We think this date arrived sometime yesterday during that avalanche of selling as we were inundated with telephone calls and emails that weren’t just panicky but envisioned stark naked fear. We have traders using our recommendations with small accounts and very large seven figure accounts. If those big boys were on our recommendations, and many are, by using life saving spreads their haircuts were not in the category of being pure bald. Instead of being knocked out of the markets, most of their initial capital is alive and well and most important of all they are still holding their gold, silver, grain and energy positions. I am residing in the same boat along with them. I should say my mental fabric is stable and calm despite this mayhem. I feel this way assured by both the fundamentals and our technicals reinforcing these ideas.
That said, please note the following to settle your tummy and maintain your trading sanity:
- Our trades have not been irreparably damaged as we own our spreads and have not taken any final wipe-out losses. Those trades remain alive but merely out of the money for now.
- We do not have any current open recommendations on futures trades either long or short. In this market, daily mayhem can cost you plenty or, take you out entirely. When it comes to living-trading dangerously, we are the world’s champion chicken.
- Fundamentals on precious metals, grain and energy remain intact. If anything, they have improved even more under today’s wide-spread crashing credit conditions, inflation, and material shortages.
- Some analysts predicted the end of today’s commodities world as we know it. We disagree and have seen too much data to change our beliefs. Nearly 25 years ago gold took a -50% mid-rally drop and then followed that big dump with a +91% gain.
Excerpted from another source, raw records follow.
open MeasureTheory Set Topology TopologicalSpace
open scoped Matrix Matrix.Norms.L2Operator
open Literature.MeasureTheory.RandomSets
open Literature.MathematicalPhysics.QuantumFieldTheory.Balaban1983to89
open Literature.MathematicalPhysics.QuantumFieldTheory.Balaban1983to89.B10 (pFun)
open Literature.MathematicalPhysics.QuantumFieldTheory.Balaban1983to89.T3ContinuumYM3Torus
open Literature.MathematicalPhysics.QuantumFieldTheory.Balaban1983to89.T3UnitLawDensityEML (ℰp)
open Literature.MathematicalPhysics.QuantumFieldTheory.Balaban1983to89.T3UnitScaleTilt (θBal)
open Literature.MathematicalPhysics.QuantumFieldTheory.Balaban1983to89.B10Eq38TorusDomains (plaqsIn)
open Literature.MathematicalPhysics.QuantumFieldTheory.Balaban1983to89.B10Eq42TorusConstraint (bondsIn lam42)
open Literature.MathematicalPhysics.QuantumFieldTheory.Balaban1983to89.B10Eq70Squaring (deltaBox)
open Literature.MathematicalPhysics.QuantumFieldTheory.Balaban1985CMP102.Setting
open Summit.QuantumFields.Balaban3D.Carriers
open Summit.QuantumFields.Balaban3D.Proofs.Primitives (AlphaConsts)
open Summit.QuantumFields.Balaban3D.Proofs.LiftBridge (liftCfg)
open Summit.QuantumFields.Balaban3D.Proofs.TorusLift (projSite zOf projSite_mem_plaqCover)
open Summit.QuantumFields.Balaban3D.Proofs.AdmissibleRegions (plaqCover_subset_of_admissible)
open Summit.QuantumFields.Balaban3D.Proofs.Run3SmallFactors (codeZ decode_of_mem_disc)
open Summit.QuantumFields.Balaban3D.Proofs.ScalesArithmetic (gk_pos gk_le_one)
open Summit.QuantumFields.Balaban3D.Proofs.CouplingWindow (pFun_pos)
open Summit.QuantumFields.BalabanUV.T4Continuum.SubstrateBlockAvgContinuity (NestedSmall isClosed_nestedSmall continuousOn_iter_blockAvg
  nestedSmall_succ_subset smallContinuous_expMeanLogSU one_mem_nestedSmall_expMeanLogSU)
open Summit.QuantumFields.YangMills.Theorems.BalabanUVNodesN08AlphaGroupTopology
open Summit.QuantumFields.YangMills.Theorems.BalabanUVNodesN08AlphaLiftAvgCont (continuousAt_val_hol)
open Summit.QuantumFields.YangMills.Theorems.BalabanUVNodesN08AlphaArgClass
open Summit.QuantumFields.YangMills.Theorems.BalabanUVNodesN08AlphaRegSel (regClass)
open Summit.QuantumFields.YangMills.Theorems.BalabanUVNodesN08AlphaCompactSel (regClassC isClosed_regClassC regClassC_subset_regClass one_mem_regClassC)
open Summit.QuantumFields.YangMills.Theorems.BalabanUVNodesN08AlphaClassI (RegLift)
open Summit.QuantumFields.YangMills.Theorems.BalabanUVNodesN08AlphaClassIDischarge (mem_deltaBox_of_inBox)
open B7Prop1Explicit (hol plaqWord)
open B7Prop1Local (pdevOn loK plaqHiK InBox hol_plaqWord_eq)
open B7Prop2Explicit (avgIter hol_plaqWord_self)
open B8Ineq132 (pdevOn_lt_of_forall)
import Summits.Ventures.YMGap.RobustBall.HeatBathPoincare
import Summits.Ventures.YMGap.Thresholds.OneLinkModulusSU3Twisted
import HarnessLib

/-!
# Robust ball (Y2) — the heat-bath Poincaré inequality for `SU(3)`, `d = 4`, on the TWISTED-modulus window `0 ≤ β_W < 1000/3531`

HONEST FRAMING: venture file of the cell `pub-ymgap` (QuantumFields programme), track ROBUST-BALL, seat rb-p2 (g13); a CELL of `HeatBathPoincare.lean`
(`heatBathPoincare_of_oneLinkKRModulus`: the single-link heat-bath (Glauber) Poincaré inequality uniformly in the volume from a one-link Kantorovich–Rubinstein
modulus) for `SU(3)` Wilson lattice Yang–Mills on `(ℤ/L)⁴`, `L ≥ 2`; LATTICE statement at STRONG COUPLING, Wilson action (class K); nothing about `β → ∞`,
the continuum or Clay.
★★ `su3_heatBathPoincare_pv2t` — `SU(3)`, HYPOTHESIS-FREE on `0 ≤ β_W < 1000/3531 ≈ 0.2832` (tree coupling `β_W/3`, 't Hooft `β_W/9`), with engine-2's certified
TWISTED modulus `TwistedBochner.su3_oneLinkKRModulus_pv2t_oneFifth : OneLinkKRModulus 3 (1/5) (3531/2000)` (`OneLinkModulusSU3Twisted.lean`; radius
`6·β_W/9 ≤ 1/5` iff `β_W ≤ 3/10`): column sum `c = 18 (β_W/9) (3531/2000) = 3531 β_W/1000`, constant `(2(1 − 3531β_W/1000))⁻¹`.  This supersedes the PV2 cell
`HeatBathPoincare.su3_heatBathPoincare_pv2` (`β_W < 625/2679 ≈ 0.233`) of `HeatBathPoincareCells.lean`.  For comparison: the Bakry–Émery window of the
Langevin Poincaré inequality for `SU(3)`, `d = 4` is 't Hooft `1/32`, i.e. `β_W < 9/32 = 0.28125` (venture `SharpPoincare`) — the twisted KR window `0.28320…`
is larger by a hair; Shen–Zhu–Zhu's printed window is `β_W < 9/48`.  0 sorry, 0 definitions.  Everything here is proved. [folklore]
-/

noncomputable section

open MeasureTheory Function
open Literature.MathematicalPhysics.QuantumLattice
open Literature.MathematicalPhysics.QuantumFieldTheory

namespace Summit.Ventures.YMGap.RobustBall.HeatBathPoincare

variable {L : ℕ} [NeZero L]

/-- ★★ **`SU(3)`, `d = 4`, HYPOTHESIS-FREE (twisted modulus `OneLinkKRModulus 3 (1/5) (3531/2000)`): the heat-bath Poincaré inequality uniformly in the volume on
`0 ≤ β_W < 1000/3531 ≈ 0.2832`** (tree coupling `β_W/3`; constant `(2(1 − 3531β_W/1000))⁻¹`, every torus side `L ≥ 2`): for every bounded measurable `F`,
`Var_μ(F) ≤ (2(1 − 3531β_W/1000))⁻¹ ∑_ℓ ∫∫ (F(U) − F(U[ℓ ↦ g]))² dν_ℓ^U dμ` — Glauber spectral gap `≥ 1 − 3531β_W/1000` (the standard reading). [folklore] -/
theorem su3_heatBathPoincare_pv2t {βW : ℝ} (h0 : 0 ≤ βW) (h : βW < 1000 / 3531) (hL : 1 < L)
    (F : GaugeConfig 4 L (Matrix.specialUnitaryGroup (Fin 3) ℂ) → ℝ) (hF : Measurable F) (hFb : ∃ M : ℝ, ∀ U, |F U| ≤ M) :
    ProbabilityTheory.variance F (wilsonMeasure (d := 4) (L := L) (fundamentalRep (Fin 3)) (βW / 3)) ≤
      (2 * (1 - 3531 * βW / 1000))⁻¹ * ∑ ℓ : Edge 4 L, ∫ U, ∫ g, (F U - F (update U ℓ g)) ^ 2
        ∂((haarProbability (Matrix.specialUnitaryGroup (Fin 3) ℂ)).tilted
            (fun g' => -(βW / 3) * wilsonAction (fundamentalRep (Fin 3)) (update U ℓ g')))
        ∂(wilsonMeasure (d := 4) (L := L) (fundamentalRep (Fin 3)) (βW / 3)) := by
  have habs : |βW / 3| / ((3 : ℕ) : ℝ) = βW / 9 := by rw [abs_of_nonneg (by positivity)]; push_cast; ring
  exact heatBathPoincare_of_oneLinkKRModulus (N := 3) (by norm_num) (β := βW / 3) (by norm_num) (R := 1 / 5)
    (by rw [habs]; linarith) TwistedBochner.su3_oneLinkKRModulus_pv2t_oneFifth (c := 3531 * βW / 1000)
    (by rw [habs]; linarith) (by rw [div_lt_one (by norm_num)]; linarith) hL F hF hFb

/-- **Odd tori of side `≥ 3`** (`SU(3)`, `0 ≤ β_W < 1000/3531`): the same inequality on `(ℤ/(2S+1))⁴`, `S ≥ 1` — the YangMills summit's `UP(r, β)` shape. [folklore] -/
theorem su3_heatBathPoincare_pv2t_oddTorus {βW : ℝ} (h0 : 0 ≤ βW) (h : βW < 1000 / 3531) (S : ℕ) (hS : 1 ≤ S)
    (F : GaugeConfig 4 (2 * S + 1) (Matrix.specialUnitaryGroup (Fin 3) ℂ) → ℝ) (hF : Measurable F) (hFb : ∃ M : ℝ, ∀ U, |F U| ≤ M) :
    ProbabilityTheory.variance F (wilsonMeasure (d := 4) (L := 2 * S + 1) (fundamentalRep (Fin 3)) (βW / 3)) ≤
      (2 * (1 - 3531 * βW / 1000))⁻¹ * ∑ ℓ : Edge 4 (2 * S + 1), ∫ U, ∫ g, (F U - F (update U ℓ g)) ^ 2
        ∂((haarProbability (Matrix.specialUnitaryGroup (Fin 3) ℂ)).tilted
            (fun g' => -(βW / 3) * wilsonAction (fundamentalRep (Fin 3)) (update U ℓ g')))
        ∂(wilsonMeasure (d := 4) (L := 2 * S + 1) (fundamentalRep (Fin 3)) (βW / 3)) :=
  su3_heatBathPoincare_pv2t h0 h (by omega) F hF hFb

end Summit.Ventures.YMGap.RobustBall.HeatBathPoincare

end
/-
Copyright: seat `ym-line-cbag-p2` (prover-ym-line-cbag-p2-g2-0), route `ColdBoxAllGroups`, crux `BulkAllGroups`
(stmt-QuantumFields-22255), line `dlr-chessboard-G` (skeleton `Cruxes/BulkAllGroups/Lines/birth.lean` v5): stub
`stub_kernelMeanExpansionG`, the expansion at ONE `β` and ONE near-centre plaquette (everything but the exponent bookkeeping).
-/
import Summits.QuantumFields.YangMills.Theorems.ColdBoxAllGroupsBulkAllGroupsKernelCovDatumAtBetaG
import Summits.QuantumFields.YangMills.Theorems.ColdBoxAllGroupsBulkAllGroupsKernelMeanDatumCoreG

/-!
# Crux `BulkAllGroups` (stmt-QuantumFields-22255), line `dlr-chessboard-G`, skeleton v5, stub `stub_kernelMeanExpansionG`: the one-scale expansion
# of a deep kernel MEAN with a crude-good datum AT ONE `β` and one near-centre plaquette, every compact group presented in `U(N)` —
# `kernelMeanG_sub_interface_le`

The `G`-port of the body of the PROVED `SU(2)` stub `stub_kernelMeanExpansion` (`…BulkDominatesColdBoxWStubKernelMeanExpansion`): the mean core
with datum `abs_kernelMeanG_sub_gaussian_le_datum` (lead p2) at the forest-fixed truncated gauge copy `W` of a datum `ω` charted by `ϑ` (package
data as hypotheses), at the plaquette `(x; 1,2)` for `x` within `H/8` of the centre (`near_centre_mem_plaquettesTouching`), with its Gaussian-window
inputs DISCHARGED (T4 `abs_tiltWDE_le`, R3-datum `abs_beta_mul_plaqCostAt_sub_qObsDE_le`, the goodTDE sandwich `gaussD_real_compl_goodTDE_inter_ball_le`,
the background bound `abs_dirBackground_sdatE_le`, window coordinates `norm_extDatum_le_of_window` — w2/p1), the kernel mean TRANSPORTED back to
`ω` (`integral_plaqCostAt_boxKernelG_eq_of_gauge_trunc_of_near_centre`, w2), and the Gaussian value `(D/2)V + ½Σ_c F'_c²` converted to the
interface's `(D/2)V + β·Σ_c F̄⁰_c²` for the half-scaled datum `ϑ⁰ = ϑ/√2` (`half_beta_sum_dirBackground_sq_eq`, w3).  All bookkeeping quantities
are free real parameters constrained by explicit inequalities, discharged eventually in `β` by `eventually_kernelDatum_boundsG` (p1) in
`…StubKernelMeanExpansionG`.  No sorry; no new definition; standard axioms.  NOT a claim about the mass gap (rung-level support R2xi-G `XiPow`,
RECORD label); the Yang–Mills mass gap is NOT proved by this.
-/

set_option autoImplicit false

noncomputable section

open MeasureTheory ProbabilityTheory Finset Real Filter Topology Metric
open scoped ENNReal Matrix.Norms.Frobenius
open Literature.Probability.LatticeModels (Site glueWith)
open Literature.MathematicalPhysics.QuantumLattice
open Literature.MathematicalPhysics.QuantumFieldTheory
open Literature.MathematicalPhysics.QuantumFieldTheory.LatticeMaxwell
open Literature.MathematicalPhysics.QuantumFieldTheory.AxialGauge
open Summit.QuantumFields.YangMills.Theorems.WeakCouplingRates
open Summit.QuantumFields.YangMills.Theorems.FreeEnergyLogCoefficient

namespace Summit.QuantumFields.YangMills.Theorems.ColdBoxAllGroups

section Box

variable {N : ℕ} {G : Type} [Group G] [TopologicalSpace G] [IsTopologicalGroup G] [CompactSpace G]
  [MeasurableSpace G] [BorelSpace G] [SecondCountableTopology G]
variable (ρ : G →* Matrix (Fin N) (Fin N) ℂ)

set_option maxHeartbeats 800000 in
/-- **The one-scale expansion of a deep kernel mean at ONE `β` and one near-centre plaquette, every compact group presented in `U(N)`.**  See the
module docstring; the bound is `2(2Nβ)pY + (M(e^{2w}−1) + τ + 2(1 + 2D²(R'⁴+3))√P)` with `M = β^{2ε}`, `τ = 190βm³`,
`w = 120(2H+1)⁴τ + 4(2H+1)⁴ℓ`, `P = 240D(2H+1)⁴e^{−R²/2}`. -/
theorem kernelMeanG_sub_interface_le (hρc : Continuous ρ) (hinj : Function.Injective ρ) (hρu : ∀ g, ρ g ∈ Matrix.unitaryGroup (Fin N) ℂ)
    {β ε r m ℓ B R R' pY : ℝ} {H : ℕ} (hβ1 : 1 ≤ β) (hH : 1 ≤ H)
    (ω : LGConfig 4 G) (g : Site 4 → G) {ϑ : Fin (dimE ρ) → (Literature.MathematicalPhysics.QuantumLattice.ZdEdge 4 → ℝ)}
    {s : Fin (dimE ρ) → (DirFree H → ℝ)}
    (hWall : ∀ e, forestFix H (glueWith (boxEdgesAt dirCorner (2 * H + 3))
      (fun e' : ↥(boxEdgesAt dirCorner (2 * H + 3)) => gaugeTransformZd g ω e'.1) (fun _ => 1)) e = expChart ρ (datVec ϑ e))
    (hr0 : 0 ≤ r) (hϑr : ∀ e, ‖datVec ϑ e‖ ≤ r) (hϑ2 : ∀ e, ∑ c, ϑ c e ^ 2 ≤ r ^ 2)
    (hforest : ∀ x : Site 4, (∀ k : Fin 4, 1 ≤ x k ∧ x k + 1 ≤ 2 * (H : ℤ)) → ∀ c, ϑ c (x, 0) = 0)
    (hE : ∑ c, formM (fun e => e ∉ dirFreeEdges H) dirCorner (2 * H + 3) (ϑ c) (s c) ≤ B)
    (hpY : (boxKernelG ρ β H (forestFix H (glueWith (boxEdgesAt dirCorner (2 * H + 3))
      (fun e' : ↥(boxEdgesAt dirCorner (2 * H + 3)) => gaugeTransformZd g ω e'.1) (fun _ => 1)))).real (coldGoodSetG ρ H β ε)ᶜ ≤ pY)
    (hpY1 : pY < 1)
    (hrm : r ≤ m) (hm4 : m ≤ 1 / 4)
    (hball : ∀ u : G, ‖ρ u - 1‖ ≤ (12 * (H : ℝ) ^ 2 + 2 * H + 1) * (Real.sqrt 2 * Real.sqrt (β ^ (2 * ε - 1)) + 8 * r) →
      u ∈ expChart ρ '' closedBall (0 : EuclideanSpace ℝ (Fin (dimE ρ))) m)
    {J : EuclideanSpace ℝ (Fin (dimE ρ)) → ℝ} (hJm : Measurable J) (hgpos : ∀ a, ‖a‖ ≤ m → 0 < J a) (hℓ0 : 0 ≤ ℓ)
    (hg : ∀ a, ‖a‖ ≤ m → |Real.log (J a)| ≤ ℓ) {c : ℝ≥0∞} (hc0 : c ≠ 0) (hctop : c ≠ ∞)
    (hdens : (chartMeasureE ρ (1 / 4)).restrict (closedBall 0 m) =
      (c • (volume : Measure (EuclideanSpace ℝ (Fin (dimE ρ)))).restrict (closedBall 0 m)).withDensity (fun a => ENNReal.ofReal (J a)))
    (hR0 : 0 ≤ R) (hR' : Real.sqrt (β * B) + 4 * (Real.sqrt β * r) ≤ R')
    (hmEm : Real.sqrt (dimE ρ) * ((12 * (H : ℝ) ^ 2 + 2 * H + 1) * ((R + R') + 4 * (Real.sqrt β * r))) / Real.sqrt β ≤ m)
    (hwin : (dimE ρ : ℝ) / 2 * (R + R') ^ 2 / β + 190 * m ^ 3 < β ^ (2 * ε - 1))
    (hP2 : 240 * (dimE ρ : ℝ) * (2 * (H : ℝ) + 1) ^ 4 * Real.exp (-R ^ 2 / 2) ≤ 1 / 2)
    {x : Site 4} (hx : ∀ k : Fin 4, 8 * |x k - (H : ℤ)| ≤ (H : ℤ)) :
    |β * (∫ U, plaqCostAt ρ x 1 2 U ∂(boxKernelG ρ β H ω)) -
        (dimE ρ : ℝ) / 2 * boxDirProjKernel H (x, 1, 2) (x, 1, 2) -
        β * ∑ c, sCirc (glue (pin := fun e => e ∉ dirFreeEdges H) dirCorner (2 * H + 3) ((1 / Real.sqrt 2) • ϑ c)
            (mean (fun e => e ∉ dirFreeEdges H) dirCorner (2 * H + 3) ((1 / Real.sqrt 2) • ϑ c))) (x, 1, 2) ^ 2| ≤
      2 * (2 * N * β) * pY +
        (β ^ (2 * ε) * (Real.exp (2 * (120 * (2 * (H : ℝ) + 1) ^ 4 * (190 * β * m ^ 3) + 4 * (2 * (H : ℝ) + 1) ^ 4 * ℓ)) - 1) +
          190 * β * m ^ 3 +
          2 * (1 + 2 * (dimE ρ : ℝ) ^ 2 * (R' ^ 4 + 3)) * Real.sqrt (240 * (dimE ρ : ℝ) * (2 * (H : ℝ) + 1) ^ 4 * Real.exp (-R ^ 2 / 2))) := by
  have hβ0 : 0 < β := by linarith only [hβ1]
  have hR'0 : 0 ≤ R' := le_trans (by positivity) hR'
  have hτ0 : 0 ≤ 190 * β * m ^ 3 := by
    have hm0 : 0 ≤ m := hr0.trans hrm
    positivity
  -- the truncated gauge copy
  set W : LGConfig 4 G := forestFix H (glueWith (boxEdgesAt dirCorner (2 * H + 3))
    (fun e' : ↥(boxEdgesAt dirCorner (2 * H + 3)) => gaugeTransformZd g ω e'.1) (fun _ => 1)) with hWdef
  have hW : ∀ e, e ∉ boxEdges 4 (2 * H + 1) → W e = expChart ρ (datVec ϑ e) := fun e _ => hWall e
  have hϑ : ∀ e, e ∉ boxEdges 4 (2 * H + 1) → ‖datVec ϑ e‖ ≤ r := fun e _ => hϑr e
  have hϑ2' : ∀ e, e ∉ boxEdges 4 (2 * H + 1) → ∑ c, ϑ c e ^ 2 ≤ r ^ 2 := fun e _ => hϑ2 e
  -- ## the background bound (all plaquettes)
  have hF : ∀ (c : Fin (dimE ρ)) (p : ZdPlaquette 4), |sCirc (glue (pin := fun e => e ∉ dirFreeEdges H) dirCorner (2 * H + 3) (sdatE β ϑ c)
      (mean (fun e => e ∉ dirFreeEdges H) dirCorner (2 * H + 3) (sdatE β ϑ c))) (p.1, p.2.1.1, p.2.1.2)| ≤ R' :=
    fun c p => (abs_dirBackground_sdatE_le (H := H) hβ0.le hr0 hϑ2' hforest s hE c p).trans hR'
  -- ## the Gaussian window `S` and its real inputs
  set S : Set (TSpaceD H (dimE ρ)) := goodTDE ρ H β ε ϑ ∩
    {t | ∀ e, ‖unscaleTE H (dimE ρ) β (t + meanTE H (dimE ρ) β ϑ) e‖ ≤ m} with hSdef
  have hPS : (gaussD H (dimE ρ)).real Sᶜ ≤ 240 * (dimE ρ : ℝ) * (2 * (H : ℝ) + 1) ^ 4 * Real.exp (-R ^ 2 / 2) :=
    gaussD_real_compl_goodTDE_inter_ball_le ρ hρc hβ0 hH hr0 hR0 hR'0 hϑ hforest hF hmEm hrm hm4 hwin
  have hcoord : ∀ t ∈ S, ∀ e, ‖extDatum (datVec ϑ) (unscaleTE H (dimE ρ) β (t + meanTE H (dimE ρ) β ϑ)) e‖ ≤ m :=
    fun t ht e => norm_extDatum_le_of_window ρ ϑ _ hr0 hrm hϑ2' ht.2 e
  have hWb : ∀ t ∈ S, |tiltWDE ρ H J β ϑ t| ≤ 120 * (2 * (H : ℝ) + 1) ^ 4 * (190 * β * m ^ 3) + 4 * (2 * (H : ℝ) + 1) ^ 4 * ℓ :=
    fun t ht => (abs_tiltWDE_le ρ hρc hβ0 hm4 hg hforest t (hcoord t ht)).trans (tiltSize_le_cardBound H hτ0 hℓ0)
  have hxT := Summit.QuantumFields.YangMills.Theorems.WeakCouplingRates.near_centre_mem_plaquettesTouching hH hx
  have hSur : ∀ t ∈ S, |qObsDE H (dimE ρ) β ϑ (x, 1, 2) t - β * plaqCostAt ρ x 1 2 (cfgTDE ρ H β ϑ t)| ≤ 190 * β * m ^ 3 := fun t ht => by
    have h := abs_beta_mul_plaqCostAt_sub_qObsDE_le ρ hρc hβ0 hm4 hforest t (hcoord t ht) hxT
    rw [abs_sub_comm] at h
    exact h
  have hFx : ∀ c, |sCirc (glue (pin := fun e => e ∉ dirFreeEdges H) dirCorner (2 * H + 3) (sdatE β ϑ c)
      (mean (fun e => e ∉ dirFreeEdges H) dirCorner (2 * H + 3) (sdatE β ϑ c))) (x, 1, 2)| ≤ R' := fun c => by
    have h := hF c ((x, ⟨((1 : Fin 4), (2 : Fin 4)), by decide⟩) : ZdPlaquette 4)
    exact h
  -- ## the mean core at `W`
  have hcore := abs_kernelMeanG_sub_gaussian_le_datum ρ hρc hinj hρu hJm hβ1 hH hr0 hm4 hW hϑ hball
    hgpos hc0 hctop hdens hpY hpY1 hPS hP2 hWb (show (1 : Fin 4) < 2 by decide) hxT hSur hFx
  -- ## transport of the kernel mean from `ω` to `W`
  have h12 : (1 : Fin 4) ≠ 2 := by decide
  rw [integral_plaqCostAt_boxKernelG_eq_of_gauge_trunc_of_near_centre ρ hρc β hH ω g hx h12]
  -- ## units: the core's constant term is the interface's
  have hconst : 1 / 2 * ∑ c, (sCirc (glue (pin := fun e => e ∉ dirFreeEdges H) dirCorner (2 * H + 3) (sdatE β ϑ c)
        (mean (fun e => e ∉ dirFreeEdges H) dirCorner (2 * H + 3) (sdatE β ϑ c))) (x, 1, 2)) ^ 2 =
      β * ∑ c, sCirc (glue (pin := fun e => e ∉ dirFreeEdges H) dirCorner (2 * H + 3) ((1 / Real.sqrt 2) • ϑ c)
          (mean (fun e => e ∉ dirFreeEdges H) dirCorner (2 * H + 3) ((1 / Real.sqrt 2) • ϑ c))) (x, 1, 2) ^ 2 := by
    simp_rw [dirBackground_sdatE_eq]
    rw [half_sum_sq_sqrt_smul_eq hβ0.le, half_beta_sum_dirBackground_sq_eq]
  rw [hconst] at hcore
  have e : ∀ (X V Fs : ℝ), X - (dimE ρ : ℝ) / 2 * V - Fs = X - ((dimE ρ : ℝ) / 2 * V + Fs) := fun X V Fs => by ring
  rw [e]
  exact hcore

end Box

end Summit.QuantumFields.YangMills.Theorems.ColdBoxAllGroups

end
Current trading action reminds me of this old, similar condition. The difference for now is our four larger gold rally haircuts since roughly 2002 have only seen Fibonnaci One Retracements; which is the mildest form in that measurement category. Stop the fear and study real numbers.
- The U.S. Dollar index is desperately trying to break-up and through major overhead resistance at 80.00. Can it do this? Yes it can but in watching trading action including important support and resistance points we think the best it could achieve is 81 to 83 before a larger, long term selling event resumes.
- Higher quality currencies, being the Canadian Dollar and Swiss Franc, sold back in response to the recent mini-dollar rally. Look for these markets to find new rally support when the dollar peaks out and sells.
- The Euro and Swiss are tied closely as the Swiss Central Bank would prefer they trade somewhat to parity in unison. The Swiss is of higher quality by far and if given the chance, it could enter a runaway rally leaving the weakening Euro in the dust and a big Mac in Zurich costing $20. This simply cannot be allowed to happen. Watch closely as the Swiss trades gradually higher than the weaker Euro.
- Today’s Euro index is near 141.00 to 140.00 and we see the next drop touching 137.00 as Euroland slides further into recession. Initially the Swiss could briefly sell lower but then we see the Franc going long.
- December gold futures are trading near 780 this morning of 9-10-08 and have come off a low at 766. Gold is trying to support at 775 but could slip to 750 support if more large fund selling-dumping continues. Several hedge funds are closing for good after major losses turning these markets upside down.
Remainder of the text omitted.